14. November 2025 - Am 27. November beschließt die Stadtverordnetenversammlung Wiesbadens Haushalt. „Auf der Einnahmeseite könnte eigentlich Grund zur Freude bestehen: Die Gewerbesteuereinnahmen waren in Wiesbaden wie auch in Hessen generell nie höher“, erklärt IHK-Präsident Jörg Brömer. Sie lagen im 3. Quartal 2025 mit 2 Milliarden Euro um 180 Millionen Euro höher als im Vorjahresquartal - ein Hinweis auf das Leistungspotenzial der hessischen Wirtschaft.
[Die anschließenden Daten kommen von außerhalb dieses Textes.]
import Summits.HubbardSuperconductivity.HubbardSuperconductivity.Theorems.AnisotropyChordTransferFibre3FinXDEvalW

/-!
# Route `AnisotropyChord` / H0 rotor rung: FIN per-`L` row-D (KT-2a″) cell facts, `L = 24`, cells 61–61

Kernel facts `xdCellAny0 24 (49/50) la lb aD = true` (in-kernel point tables, zero data; `decide +kernel`) for the combined-cell
grid of `L = 24` (g5 design, 1–2.5 % cells); assembled in `…FinXDTwentyFour`.  Prover seat `hubbard-h0-rotor-p3` g7; helper for piece A =
stmt-HubbardSuperconductivity-23918 of rung 19089 (`--supports`, helper class).  WHAT THIS IS NOT: nothing here proves superconductivity in the
Hubbard model (rotor TARGET as worded stays FALSE, g15 verdict); kernel facts for ONE hypothesis of ONE conditional reduction.
-/

set_option linter.dupNamespace false
set_option autoImplicit false

namespace Summit.HubbardSuperconductivity.HubbardSuperconductivity.Theorems.AnisotropyChord.Transfer.Fibre3

namespace FinXD

/-- cell 61 of `L = 24` (`cert`). [folklore] -/
theorem xd24_61 : xdCellAny0 24 (49/50 : ℚ) 419485422621798 429972558187343 (9/100 : ℚ) = true := by (rw [← xdCellAnyW0_eq]; decide +kernel)

end FinXD

end Summit.HubbardSuperconductivity.HubbardSuperconductivity.Theorems.AnisotropyChord.Transfer.Fibre3
/-- **The mixed sum (M) across a series composition, `Q` on the near side.**  With `P ≠ s` on the far side and `Q` on the near side (on a
pair of `E₂` only if `Q = c`): the near DUAL mixed sum `Σ_{c ∈ X₁, Q ∉ Y₁} K₁K₂(X₁, Y₁) ≥ 0` (all `K ∈ 𝒮`) and far ⊕-boxes of
`{P ∈ openCluster (T ∩ E₂) c}` give `Σ_{P ∈ X, Q ∉ Y} K₁K₂(X, Y) ≥ 0` for the clusters of `E₁ ∪ E₂`. [this work] -/
theorem mixed_nonneg_of_far_boxes (hdis : Disjoint E₁ E₂) {P Q : V} (hPs : P ≠ s) (hPE : ∀ e ∈ E₁, P ∈ e → P = c)
    (hQ : ∀ e ∈ E₂, Q ∈ e → Q = c)
    (hmixed : ∀ K₁ K₂ : Set V → Set V → ℝ,
      (∀ ⦃A A' B B' : Set V⦄, A ⊆ A' → B' ⊆ B → K₁ A B ≤ K₁ A' B') → (∀ A B, 0 ≤ K₁ A B + K₁ B A) →
      (∀ ⦃A A' B B' : Set V⦄, A ⊆ A' → B' ⊆ B → K₂ A B ≤ K₂ A' B') → (∀ A B, 0 ≤ K₂ A B + K₂ B A) →
      0 ≤ ∑ ω ∈ Finset.univ.filter (fun ω : Set (Sym2 V) =>
          c ∈ openCluster (ω ∩ E₁) s ∧ Q ∉ openCluster (ωᶜ ∩ E₁) s),
        K₁ (openCluster (ω ∩ E₁) s) (openCluster (ωᶜ ∩ E₁) s) * K₂ (openCluster (ω ∩ E₁) s) (openCluster (ωᶜ ∩ E₁) s))
    {C : Type*} (Fix N : C → Set (Sym2 V))
    (hcover : ∀ T : Set (Sym2 V), P ∈ openCluster (T ∩ E₂) c → ∃ b, ∀ e ∈ Fix b, (e ∈ T ↔ e ∈ N b))
    (hinside : ∀ b (T : Set (Sym2 V)), (∀ e ∈ Fix b, (e ∈ T ↔ e ∈ N b)) → P ∈ openCluster (T ∩ E₂) c)
    (huniq : ∀ b b' (T : Set (Sym2 V)), (∀ e ∈ Fix b, (e ∈ T ↔ e ∈ N b)) → (∀ e ∈ Fix b', (e ∈ T ↔ e ∈ N b')) → b = b')
    (hdom : ∀ b (T T' : Set (Sym2 V)), (∀ e ∈ Fix b, (e ∈ T ↔ e ∈ N b)) → (∀ e ∈ Fix b, (e ∈ T' ↔ e ∈ N b)) →
      (∀ e ∉ Fix b, (e ∈ T' ↔ e ∉ T)) → openCluster (T'ᶜ ∩ E₂) c ⊆ openCluster (T ∩ E₂) c)
    (K₁ K₂ : Set V → Set V → ℝ)
    (hK₁ : ∀ ⦃A A' B B' : Set V⦄, A ⊆ A' → B' ⊆ B → K₁ A B ≤ K₁ A' B') (hso₁ : ∀ A B, 0 ≤ K₁ A B + K₁ B A)
    (hK₂ : ∀ ⦃A A' B B' : Set V⦄, A ⊆ A' → B' ⊆ B → K₂ A B ≤ K₂ A' B') (hso₂ : ∀ A B, 0 ≤ K₂ A B + K₂ B A) :
    0 ≤ ∑ ω ∈ Finset.univ.filter (fun ω : Set (Sym2 V) =>
        P ∈ openCluster (ω ∩ (E₁ ∪ E₂)) s ∧ Q ∉ openCluster (ωᶜ ∩ (E₁ ∪ E₂)) s),
      K₁ (openCluster (ω ∩ (E₁ ∪ E₂)) s) (openCluster (ωᶜ ∩ (E₁ ∪ E₂)) s) *
        K₂ (openCluster (ω ∩ (E₁ ∪ E₂)) s) (openCluster (ωᶜ ∩ (E₁ ∪ E₂)) s) := by
  have hevQ : ∀ ω : Set (Sym2 V), Q ∈ openCluster (ωᶜ ∩ (E₁ ∪ E₂)) s ↔ Q ∈ openCluster (ωᶜ ∩ E₁) s :=
    fun ω => Glue.reach_side_one s hsep hs hQ
  have hfilter : Finset.univ.filter (fun ω : Set (Sym2 V) =>
        P ∈ openCluster (ω ∩ (E₁ ∪ E₂)) s ∧ Q ∉ openCluster (ωᶜ ∩ (E₁ ∪ E₂)) s) =
      Finset.univ.filter (fun ω : Set (Sym2 V) =>
        (c ∈ openCluster (ω ∩ E₁) s ∧ Q ∉ openCluster (ωᶜ ∩ E₁) s) ∧ P ∈ openCluster (ω ∩ E₂) c) :=
    Finset.filter_congr fun ω _ => by
      rw [far_event_iff hsep hs hPs hPE ω, hevQ ω]
      tauto
  rw [hfilter]
  refine event_sum_nonneg_of_far_boxes hsep hs hdis
    (fun ω => c ∈ openCluster (ω ∩ E₁) s ∧ Q ∉ openCluster (ωᶜ ∩ E₁) s) ?_ hmixed
    (fun ω => P ∈ openCluster (ω ∩ E₂) c) ?_ Fix N hcover hinside huniq hdom K₁ K₂ hK₁ hso₁ hK₂ hso₂
  · intro ω ω' h
    have h' : ωᶜ ∩ E₁ = ω'ᶜ ∩ E₁ := by
      ext e
      simp only [Set.mem_inter_iff, Set.mem_compl_iff]
      constructor
      · rintro ⟨h1, he⟩
        exact ⟨fun h2 => h1 (by have : e ∈ ω' ∩ E₁ := ⟨h2, he⟩; rw [← h] at this; exact this.1), he⟩
      · rintro ⟨h1, he⟩
        exact ⟨fun h2 => h1 (by have : e ∈ ω ∩ E₁ := ⟨h2, he⟩; rw [h] at this; exact this.1), he⟩
    show c ∈ openCluster (ω ∩ E₁) s ∧ Q ∉ openCluster (ωᶜ ∩ E₁) s ↔
      c ∈ openCluster (ω' ∩ E₁) s ∧ Q ∉ openCluster (ω'ᶜ ∩ E₁) s
    rw [h, h']
  · intro ω ω' h
    show P ∈ openCluster (ω ∩ E₂) c ↔ P ∈ openCluster (ω' ∩ E₂) c
    rw [h]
Wiesbaden: Vom finanziellen Polster zur Defizitlage
Planungsspielräume konnte sich die Stadt damit aber nicht erarbeiten. Nach Einschätzung der IHK Wiesbaden sind keine echten Sparanstrengungen oder klare Prioritäten erkennbar. Die Ausgaben - auch für freiwillige Leistungen - steigen im Gegenteil weiter an.
Finanziert werden sollen vor allem Themen abseits der wirtschaftlichen Kernfragen, die ohne Wachstum aber keine nachhaltige Wirkung entfalten können. Gleichzeitig fehlt es an echten Investitionen in Infrastruktur und Wirtschaft, zum Beispiel für Innenstadtprojekte, Citymanagement, Infrastruktur-, Mobilitäts- und Digitalisierungsprojekte. Positiv hervorzuheben ist die Aufrechterhaltung des ÖPNV-Angebots.
Wiesbadens Defizit liegt vor diesem Hintergrund im laufenden Jahr bei 106 Millionen Euro - obwohl die Stadt vor vier Jahren noch über kommunale Rücklagen von 300 Millionen Euro verfügte. Diese sind nun restlos aufgebraucht.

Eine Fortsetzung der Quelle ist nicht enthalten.